*Task to complete*. Please find the lines in the following records that hold "done", and copy them.

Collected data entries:

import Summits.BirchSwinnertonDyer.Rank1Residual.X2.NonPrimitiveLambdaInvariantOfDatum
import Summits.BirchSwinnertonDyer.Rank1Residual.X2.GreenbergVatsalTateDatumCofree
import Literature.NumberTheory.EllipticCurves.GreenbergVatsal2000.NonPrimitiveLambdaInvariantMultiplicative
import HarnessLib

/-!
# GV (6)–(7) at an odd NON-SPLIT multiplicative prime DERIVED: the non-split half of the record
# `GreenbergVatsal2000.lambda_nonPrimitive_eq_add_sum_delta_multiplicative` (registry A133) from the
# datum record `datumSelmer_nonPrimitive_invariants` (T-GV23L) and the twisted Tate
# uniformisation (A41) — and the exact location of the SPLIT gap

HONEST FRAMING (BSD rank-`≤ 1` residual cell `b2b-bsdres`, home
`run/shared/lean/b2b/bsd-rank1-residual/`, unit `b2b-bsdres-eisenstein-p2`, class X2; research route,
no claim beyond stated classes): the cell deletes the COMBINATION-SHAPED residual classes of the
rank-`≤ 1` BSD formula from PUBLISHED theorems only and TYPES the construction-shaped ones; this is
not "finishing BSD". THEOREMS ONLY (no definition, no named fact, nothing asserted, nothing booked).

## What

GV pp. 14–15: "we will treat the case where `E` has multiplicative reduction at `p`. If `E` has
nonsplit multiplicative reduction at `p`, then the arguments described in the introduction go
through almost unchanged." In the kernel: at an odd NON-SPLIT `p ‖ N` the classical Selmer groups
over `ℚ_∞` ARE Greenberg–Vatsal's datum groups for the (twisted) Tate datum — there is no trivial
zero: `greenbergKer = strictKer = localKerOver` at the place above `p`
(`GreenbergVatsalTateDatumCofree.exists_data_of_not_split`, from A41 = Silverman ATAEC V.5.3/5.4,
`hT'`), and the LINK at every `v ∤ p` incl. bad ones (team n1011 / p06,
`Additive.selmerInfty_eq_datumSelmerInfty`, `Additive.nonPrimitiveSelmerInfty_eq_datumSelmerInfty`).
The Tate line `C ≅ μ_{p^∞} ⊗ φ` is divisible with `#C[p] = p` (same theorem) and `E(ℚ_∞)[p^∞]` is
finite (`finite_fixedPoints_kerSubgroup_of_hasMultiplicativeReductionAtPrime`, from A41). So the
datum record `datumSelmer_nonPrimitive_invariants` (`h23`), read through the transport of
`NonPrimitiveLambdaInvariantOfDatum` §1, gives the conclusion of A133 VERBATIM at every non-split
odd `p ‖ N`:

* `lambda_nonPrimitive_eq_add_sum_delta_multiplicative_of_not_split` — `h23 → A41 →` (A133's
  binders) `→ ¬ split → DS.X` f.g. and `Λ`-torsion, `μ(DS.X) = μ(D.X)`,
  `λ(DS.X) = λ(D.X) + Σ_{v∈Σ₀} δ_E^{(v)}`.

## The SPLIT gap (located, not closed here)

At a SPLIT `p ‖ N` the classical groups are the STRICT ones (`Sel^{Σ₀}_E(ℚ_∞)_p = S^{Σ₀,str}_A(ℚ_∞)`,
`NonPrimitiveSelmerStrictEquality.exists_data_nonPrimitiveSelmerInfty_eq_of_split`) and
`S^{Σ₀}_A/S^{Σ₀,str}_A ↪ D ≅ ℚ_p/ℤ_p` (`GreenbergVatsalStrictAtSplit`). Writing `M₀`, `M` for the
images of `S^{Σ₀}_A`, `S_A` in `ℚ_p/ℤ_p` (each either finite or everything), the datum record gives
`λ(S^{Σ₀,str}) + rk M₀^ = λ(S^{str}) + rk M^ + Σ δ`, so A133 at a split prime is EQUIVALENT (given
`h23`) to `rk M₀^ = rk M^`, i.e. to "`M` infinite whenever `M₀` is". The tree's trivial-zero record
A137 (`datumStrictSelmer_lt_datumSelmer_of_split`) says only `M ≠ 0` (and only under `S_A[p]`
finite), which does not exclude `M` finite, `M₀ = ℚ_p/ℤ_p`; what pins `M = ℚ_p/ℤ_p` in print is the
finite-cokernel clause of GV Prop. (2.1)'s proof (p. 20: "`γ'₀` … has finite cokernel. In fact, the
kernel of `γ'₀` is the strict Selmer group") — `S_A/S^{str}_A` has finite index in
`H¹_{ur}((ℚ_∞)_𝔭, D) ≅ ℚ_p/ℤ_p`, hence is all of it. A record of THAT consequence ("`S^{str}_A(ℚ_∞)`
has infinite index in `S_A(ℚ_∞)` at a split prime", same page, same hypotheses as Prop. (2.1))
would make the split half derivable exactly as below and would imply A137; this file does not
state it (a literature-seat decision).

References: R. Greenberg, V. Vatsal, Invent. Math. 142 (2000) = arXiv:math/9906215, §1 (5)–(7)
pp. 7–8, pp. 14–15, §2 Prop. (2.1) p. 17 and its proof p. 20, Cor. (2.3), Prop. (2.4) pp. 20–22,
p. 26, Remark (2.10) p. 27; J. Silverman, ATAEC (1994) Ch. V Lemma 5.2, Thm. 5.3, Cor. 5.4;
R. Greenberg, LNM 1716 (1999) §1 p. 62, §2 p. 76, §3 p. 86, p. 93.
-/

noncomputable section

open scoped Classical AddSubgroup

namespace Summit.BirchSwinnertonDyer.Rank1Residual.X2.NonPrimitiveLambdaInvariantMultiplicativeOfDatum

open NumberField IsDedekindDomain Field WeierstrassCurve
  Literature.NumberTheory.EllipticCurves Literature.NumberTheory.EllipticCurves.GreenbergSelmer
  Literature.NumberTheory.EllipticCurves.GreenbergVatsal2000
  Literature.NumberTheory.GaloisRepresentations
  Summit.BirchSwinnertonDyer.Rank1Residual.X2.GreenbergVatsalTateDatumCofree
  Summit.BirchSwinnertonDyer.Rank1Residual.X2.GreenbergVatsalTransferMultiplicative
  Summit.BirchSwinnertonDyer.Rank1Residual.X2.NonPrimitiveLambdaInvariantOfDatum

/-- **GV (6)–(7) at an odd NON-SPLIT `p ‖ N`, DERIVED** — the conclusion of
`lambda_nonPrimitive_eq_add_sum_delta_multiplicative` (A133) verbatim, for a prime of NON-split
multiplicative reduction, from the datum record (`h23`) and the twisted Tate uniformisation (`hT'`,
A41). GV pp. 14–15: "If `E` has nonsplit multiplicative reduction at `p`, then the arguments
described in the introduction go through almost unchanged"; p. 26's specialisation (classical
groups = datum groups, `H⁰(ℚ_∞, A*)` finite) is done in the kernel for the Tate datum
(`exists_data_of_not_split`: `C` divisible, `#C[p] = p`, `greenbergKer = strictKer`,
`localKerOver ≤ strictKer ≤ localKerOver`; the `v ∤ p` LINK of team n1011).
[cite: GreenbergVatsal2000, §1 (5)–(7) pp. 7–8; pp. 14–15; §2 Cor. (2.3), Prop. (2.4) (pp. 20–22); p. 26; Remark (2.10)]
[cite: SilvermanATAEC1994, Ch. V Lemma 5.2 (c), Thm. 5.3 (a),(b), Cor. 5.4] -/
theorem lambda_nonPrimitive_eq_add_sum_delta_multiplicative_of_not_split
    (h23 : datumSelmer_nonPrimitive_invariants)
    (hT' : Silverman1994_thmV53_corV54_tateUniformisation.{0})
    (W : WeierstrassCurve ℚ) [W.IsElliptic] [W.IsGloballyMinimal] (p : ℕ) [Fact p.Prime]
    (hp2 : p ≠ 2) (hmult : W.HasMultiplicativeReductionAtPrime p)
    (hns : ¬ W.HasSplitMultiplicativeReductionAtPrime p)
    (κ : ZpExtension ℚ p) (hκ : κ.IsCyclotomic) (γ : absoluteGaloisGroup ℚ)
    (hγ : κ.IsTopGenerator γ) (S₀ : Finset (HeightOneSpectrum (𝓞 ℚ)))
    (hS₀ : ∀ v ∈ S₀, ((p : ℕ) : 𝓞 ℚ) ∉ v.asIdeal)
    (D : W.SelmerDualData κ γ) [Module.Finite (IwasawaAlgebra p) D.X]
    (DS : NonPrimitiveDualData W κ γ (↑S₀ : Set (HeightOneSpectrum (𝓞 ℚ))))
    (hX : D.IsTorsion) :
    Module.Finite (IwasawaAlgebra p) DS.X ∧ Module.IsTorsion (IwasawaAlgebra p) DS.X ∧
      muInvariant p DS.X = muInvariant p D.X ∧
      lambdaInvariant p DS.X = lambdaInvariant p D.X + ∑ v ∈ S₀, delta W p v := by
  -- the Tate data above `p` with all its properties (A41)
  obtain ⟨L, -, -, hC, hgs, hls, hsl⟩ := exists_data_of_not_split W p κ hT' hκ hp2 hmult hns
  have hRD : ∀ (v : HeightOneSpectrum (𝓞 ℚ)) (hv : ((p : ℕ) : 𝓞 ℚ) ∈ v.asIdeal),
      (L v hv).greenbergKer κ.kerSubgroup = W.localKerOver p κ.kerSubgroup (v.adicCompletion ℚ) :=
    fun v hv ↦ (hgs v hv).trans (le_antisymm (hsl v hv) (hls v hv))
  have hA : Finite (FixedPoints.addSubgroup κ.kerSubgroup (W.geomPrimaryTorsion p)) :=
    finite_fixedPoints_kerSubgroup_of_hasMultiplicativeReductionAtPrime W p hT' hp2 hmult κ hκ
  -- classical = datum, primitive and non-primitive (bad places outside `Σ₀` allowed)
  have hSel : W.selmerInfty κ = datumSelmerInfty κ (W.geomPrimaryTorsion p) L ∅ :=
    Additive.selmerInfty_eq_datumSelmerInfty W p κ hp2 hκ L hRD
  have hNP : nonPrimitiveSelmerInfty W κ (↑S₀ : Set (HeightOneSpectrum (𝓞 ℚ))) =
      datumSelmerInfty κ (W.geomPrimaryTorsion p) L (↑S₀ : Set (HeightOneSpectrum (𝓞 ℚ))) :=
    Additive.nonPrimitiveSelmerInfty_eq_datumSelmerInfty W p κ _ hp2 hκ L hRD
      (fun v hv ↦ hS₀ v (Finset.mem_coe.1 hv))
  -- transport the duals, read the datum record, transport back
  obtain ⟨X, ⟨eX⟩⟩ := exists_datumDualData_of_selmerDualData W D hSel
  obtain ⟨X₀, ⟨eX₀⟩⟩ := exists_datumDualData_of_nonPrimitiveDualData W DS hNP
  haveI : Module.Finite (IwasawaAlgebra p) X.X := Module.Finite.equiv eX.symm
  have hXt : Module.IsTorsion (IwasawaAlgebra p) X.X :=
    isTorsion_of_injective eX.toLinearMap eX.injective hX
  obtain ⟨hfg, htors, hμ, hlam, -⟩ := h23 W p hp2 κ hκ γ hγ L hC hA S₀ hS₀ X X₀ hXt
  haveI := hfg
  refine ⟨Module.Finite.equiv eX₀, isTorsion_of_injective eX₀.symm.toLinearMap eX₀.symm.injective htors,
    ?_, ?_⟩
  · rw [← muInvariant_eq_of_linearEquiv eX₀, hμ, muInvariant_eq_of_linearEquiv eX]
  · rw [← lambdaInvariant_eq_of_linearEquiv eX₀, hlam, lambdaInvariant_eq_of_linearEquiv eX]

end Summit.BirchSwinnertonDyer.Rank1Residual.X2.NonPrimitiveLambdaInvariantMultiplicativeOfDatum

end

==

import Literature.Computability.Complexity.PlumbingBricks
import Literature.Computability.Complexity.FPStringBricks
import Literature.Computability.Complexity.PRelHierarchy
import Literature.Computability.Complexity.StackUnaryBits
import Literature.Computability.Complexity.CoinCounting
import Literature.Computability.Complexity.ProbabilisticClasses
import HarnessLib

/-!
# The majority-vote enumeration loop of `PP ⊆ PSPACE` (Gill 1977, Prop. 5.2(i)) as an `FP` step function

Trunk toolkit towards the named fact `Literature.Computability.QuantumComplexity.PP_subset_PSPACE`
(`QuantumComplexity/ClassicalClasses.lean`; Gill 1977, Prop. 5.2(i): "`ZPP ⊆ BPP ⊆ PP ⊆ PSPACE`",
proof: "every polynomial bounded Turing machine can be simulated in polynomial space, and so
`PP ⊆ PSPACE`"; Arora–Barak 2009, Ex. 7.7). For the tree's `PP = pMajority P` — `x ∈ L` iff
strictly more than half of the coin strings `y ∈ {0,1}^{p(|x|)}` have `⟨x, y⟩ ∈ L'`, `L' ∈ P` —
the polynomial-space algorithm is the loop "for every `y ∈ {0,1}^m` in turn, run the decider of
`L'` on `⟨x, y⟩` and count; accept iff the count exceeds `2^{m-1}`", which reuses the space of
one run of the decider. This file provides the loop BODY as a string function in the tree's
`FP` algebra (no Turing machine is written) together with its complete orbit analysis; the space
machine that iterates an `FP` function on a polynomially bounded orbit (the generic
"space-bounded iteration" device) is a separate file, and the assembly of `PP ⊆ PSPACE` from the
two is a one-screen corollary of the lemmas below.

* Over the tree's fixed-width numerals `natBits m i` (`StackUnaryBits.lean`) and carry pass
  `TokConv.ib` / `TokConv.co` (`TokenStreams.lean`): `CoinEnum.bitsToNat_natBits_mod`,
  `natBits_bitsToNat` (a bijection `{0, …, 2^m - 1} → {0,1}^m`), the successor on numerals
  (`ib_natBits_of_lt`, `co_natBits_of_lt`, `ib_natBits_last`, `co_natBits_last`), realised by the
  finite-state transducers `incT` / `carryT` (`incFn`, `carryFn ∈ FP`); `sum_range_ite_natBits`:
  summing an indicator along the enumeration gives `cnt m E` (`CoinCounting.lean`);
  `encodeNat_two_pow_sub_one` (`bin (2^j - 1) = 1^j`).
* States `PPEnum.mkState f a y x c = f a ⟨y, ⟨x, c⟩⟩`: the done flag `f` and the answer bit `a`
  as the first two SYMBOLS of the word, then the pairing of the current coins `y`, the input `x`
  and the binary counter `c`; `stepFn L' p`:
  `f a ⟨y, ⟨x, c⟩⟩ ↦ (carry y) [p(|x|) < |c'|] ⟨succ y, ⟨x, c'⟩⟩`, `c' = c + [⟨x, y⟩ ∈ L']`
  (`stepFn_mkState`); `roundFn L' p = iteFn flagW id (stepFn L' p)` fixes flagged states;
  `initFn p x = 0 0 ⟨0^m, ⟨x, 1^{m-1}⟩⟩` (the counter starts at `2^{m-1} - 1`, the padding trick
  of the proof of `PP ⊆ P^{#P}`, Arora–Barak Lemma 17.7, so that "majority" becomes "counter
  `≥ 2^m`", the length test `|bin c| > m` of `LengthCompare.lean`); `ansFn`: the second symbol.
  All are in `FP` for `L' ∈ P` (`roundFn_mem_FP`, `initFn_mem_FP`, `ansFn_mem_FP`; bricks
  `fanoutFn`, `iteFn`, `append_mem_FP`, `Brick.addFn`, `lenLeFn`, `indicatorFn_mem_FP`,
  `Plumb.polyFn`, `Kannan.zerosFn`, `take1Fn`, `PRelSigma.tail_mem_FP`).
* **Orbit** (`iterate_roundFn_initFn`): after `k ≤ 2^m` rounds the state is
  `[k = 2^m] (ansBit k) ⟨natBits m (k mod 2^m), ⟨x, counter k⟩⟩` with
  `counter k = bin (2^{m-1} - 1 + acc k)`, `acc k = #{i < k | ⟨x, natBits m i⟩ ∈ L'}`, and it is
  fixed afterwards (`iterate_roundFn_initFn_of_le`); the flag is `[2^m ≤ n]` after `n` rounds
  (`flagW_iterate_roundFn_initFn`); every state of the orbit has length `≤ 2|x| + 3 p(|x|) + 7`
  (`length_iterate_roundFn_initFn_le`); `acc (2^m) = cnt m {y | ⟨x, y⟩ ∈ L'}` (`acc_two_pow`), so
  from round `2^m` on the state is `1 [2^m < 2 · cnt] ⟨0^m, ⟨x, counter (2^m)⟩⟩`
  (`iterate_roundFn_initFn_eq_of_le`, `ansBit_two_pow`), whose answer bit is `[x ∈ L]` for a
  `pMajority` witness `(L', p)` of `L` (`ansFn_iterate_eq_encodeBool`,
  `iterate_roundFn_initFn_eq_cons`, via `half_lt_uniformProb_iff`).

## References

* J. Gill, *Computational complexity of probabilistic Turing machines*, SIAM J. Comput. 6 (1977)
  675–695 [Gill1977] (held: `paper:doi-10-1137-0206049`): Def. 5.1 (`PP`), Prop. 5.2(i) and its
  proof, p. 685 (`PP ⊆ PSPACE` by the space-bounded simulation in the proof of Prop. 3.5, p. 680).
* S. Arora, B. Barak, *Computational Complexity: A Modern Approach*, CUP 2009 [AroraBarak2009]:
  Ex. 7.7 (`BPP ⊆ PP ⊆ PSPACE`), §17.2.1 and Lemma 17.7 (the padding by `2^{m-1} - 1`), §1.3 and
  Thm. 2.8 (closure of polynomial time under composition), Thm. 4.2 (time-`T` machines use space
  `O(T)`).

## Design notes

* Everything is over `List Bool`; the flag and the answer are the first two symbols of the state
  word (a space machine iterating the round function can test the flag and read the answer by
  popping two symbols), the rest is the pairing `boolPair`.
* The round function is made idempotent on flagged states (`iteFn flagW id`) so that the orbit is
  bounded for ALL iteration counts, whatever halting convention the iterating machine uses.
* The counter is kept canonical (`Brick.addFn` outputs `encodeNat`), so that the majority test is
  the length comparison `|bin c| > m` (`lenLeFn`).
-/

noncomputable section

*Task output*.
groups = datum groups, `H⁰(ℚ_∞, A*)` finite) is done in the kernel for the Tate datum
* States `PPEnum.mkState f a y x c = f a ⟨y, ⟨x, c⟩⟩`: the done flag `f` and the answer bit `a`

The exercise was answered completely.